** Opening Record excerpts block **

import Literature.NumberTheory.Transcendental.NewPoints
import Literature.NumberTheory.Transcendental.AuxiliaryFunctionSharp
import HarnessLib

/-!
# Baker's method on `M_κ`: the engine (Siegel step + extrapolation), assembled

Topic: `Literature/NumberTheory/Transcendental`. Plan item W4/S1–S5 (assembly) of the unit
`provefact-Literature.NumberTheory.Transcendental.H-b596640137`. One statement combining the
construction of the auxiliary form (`AuxiliaryFunctionSharp.exists_auxiliary₂`: Siegel's lemma with
the sharp count of conditions) with
the extrapolation to new points (`NewPoints.vanishesAlong_newPoints`: Schwarz lemma, Liouville,
grid lemma): for Baker data `B` with `v ∈ 𝔟 = ⟨x_m⟩` and parameters `(D', T, S₀, S₁, T', R)`
satisfying Siegel feasibility and the numerical condition `NumCond` for every coefficient vector
within the Siegel house bound, there is a form `P` of degree `nD'` with `F_P ≢ 0` on `M_κ`
vanishing to order `≥ T'` along `𝔟` at `s·v` for all `s ≤ S₁` — the hypothesis of Philippon's
zero estimate (`PhilipponZeroEstimateStd.philippon1986_std`). PROVED (`BakerData.engine`).

## References

* A. Baker, G. Wüstholz, *Logarithmic Forms and Diophantine Geometry*, CUP 2007, §6.8.
-/

noncomputable section

open Complex MvPolynomial Finset NumberField
open scoped PeriodPair

namespace Literature.NumberTheory.Transcendental

namespace GaGmE

namespace Std

namespace BakerData

variable {β γ δ : Type} [Fintype β] [Fintype γ] [Fintype δ] [DecidableEq γ]
variable [DecidableEq β] [DecidableEq δ] (B : BakerData β γ δ)

/-- The Siegel house bound for the coefficients `ξ_u` (`SiegelWrapper.siegelConst`). [folklore] -/
def siegelHouseBound (D' T S₀ : ℕ) : ℝ :=
  siegelConst B.K * (siegelConst B.K * ((D' + 1) ^ Fintype.card (β ⊕ (γ ⊕ δ)) : ℕ) * B.houseBound D' T S₀) ^
    ((((S₀ + 1) * T ^ B.dd : ℕ) : ℝ) /
      ((((D' + 1) ^ Fintype.card (β ⊕ (γ ⊕ δ)) : ℕ) : ℝ) - ((S₀ + 1) * T ^ B.dd : ℕ)))

/-- **The Baker engine on `M_κ`.** Let `v ∈ 𝔟`, `T ≥ 1`, `(S₀+1)·T^{dd} < (D'+1)^n` (Siegel
feasibility, sharp count), `R > 0`, `R ≥ 2(S₁ + S₀)`, and suppose the numerical condition `NumCond` holds for
every coefficient vector `ξ` whose houses are within the Siegel bound. Then there is a form `P`,
homogeneous of degree `nD'`, with `F_P ≢ 0` and `F_P` vanishing to order `≥ T'` along `𝔟` at `s·v`
for all `s ≤ S₁`. [cite: BakerWustholz2007, §6.8 (pp. 118–119)] -/
theorem engine (hv : B.v ∈ B.bSpan) (D' T S₀ S₁ T' : ℕ) (R : ℝ) (hT : 0 < T)
    (hpq : (S₀ + 1) * T ^ B.dd < (D' + 1) ^ Fintype.card (β ⊕ (γ ⊕ δ)))
    (hR0 : 0 < R) (hR : 2 * ((S₁ : ℝ) + S₀) ≤ R)
    (hnum : ∀ ξ : UIdx β γ δ D' → 𝓞 B.K,
      (∀ u, house ((ξ u : 𝓞 B.K) : B.K) ≤ B.siegelHouseBound D' T S₀) → B.NumCond ξ T S₀ S₁ T' R) :
    ∃ P : MvPolynomial (Option β × ThetaIdx γ δ) ℂ,
      P.IsHomogeneous (Fintype.card (β ⊕ (γ ⊕ δ)) * D') ∧
      (∃ w, thetaEval B.L B.κM P w ≠ 0) ∧
      ∀ s : ℕ, s ≤ S₁ → VanishesAlong B.bSpan (thetaEval B.L B.κM P) ((s : ℂ) • B.v) T' := by
  obtain ⟨ξ, -, hhouse, hne, hvan⟩ := B.exists_auxiliary₂ D' T S₀ hT hpq
  refine ⟨B.auxForm ξ, isHomogeneous_homog _ _, hne, fun s hs => ?_⟩
  exact B.vanishesAlong_newPoints hv ξ hR0 hR (fun s₀ hs₀ => hvan s₀ hs₀) (hnum ξ hhouse) hs

end BakerData

end Std

end GaGmE

end Literature.NumberTheory.Transcendental

end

** Closing Record excerpts block **

▶ [Requirement]:
Starting with the first line of the data above, copy each line exactly until you reach the line with "statement combining the"; include that line as well.

▶ [Task result]:
import Literature.NumberTheory.Transcendental.NewPoints
import Literature.NumberTheory.Transcendental.AuxiliaryFunctionSharp
import HarnessLib

/-!
# Baker's method on `M_κ`: the engine (Siegel step + extrapolation), assembled

Topic: `Literature/NumberTheory/Transcendental`. Plan item W4/S1–S5 (assembly) of the unit
`provefact-Literature.NumberTheory.Transcendental.H-b596640137`. One statement combining the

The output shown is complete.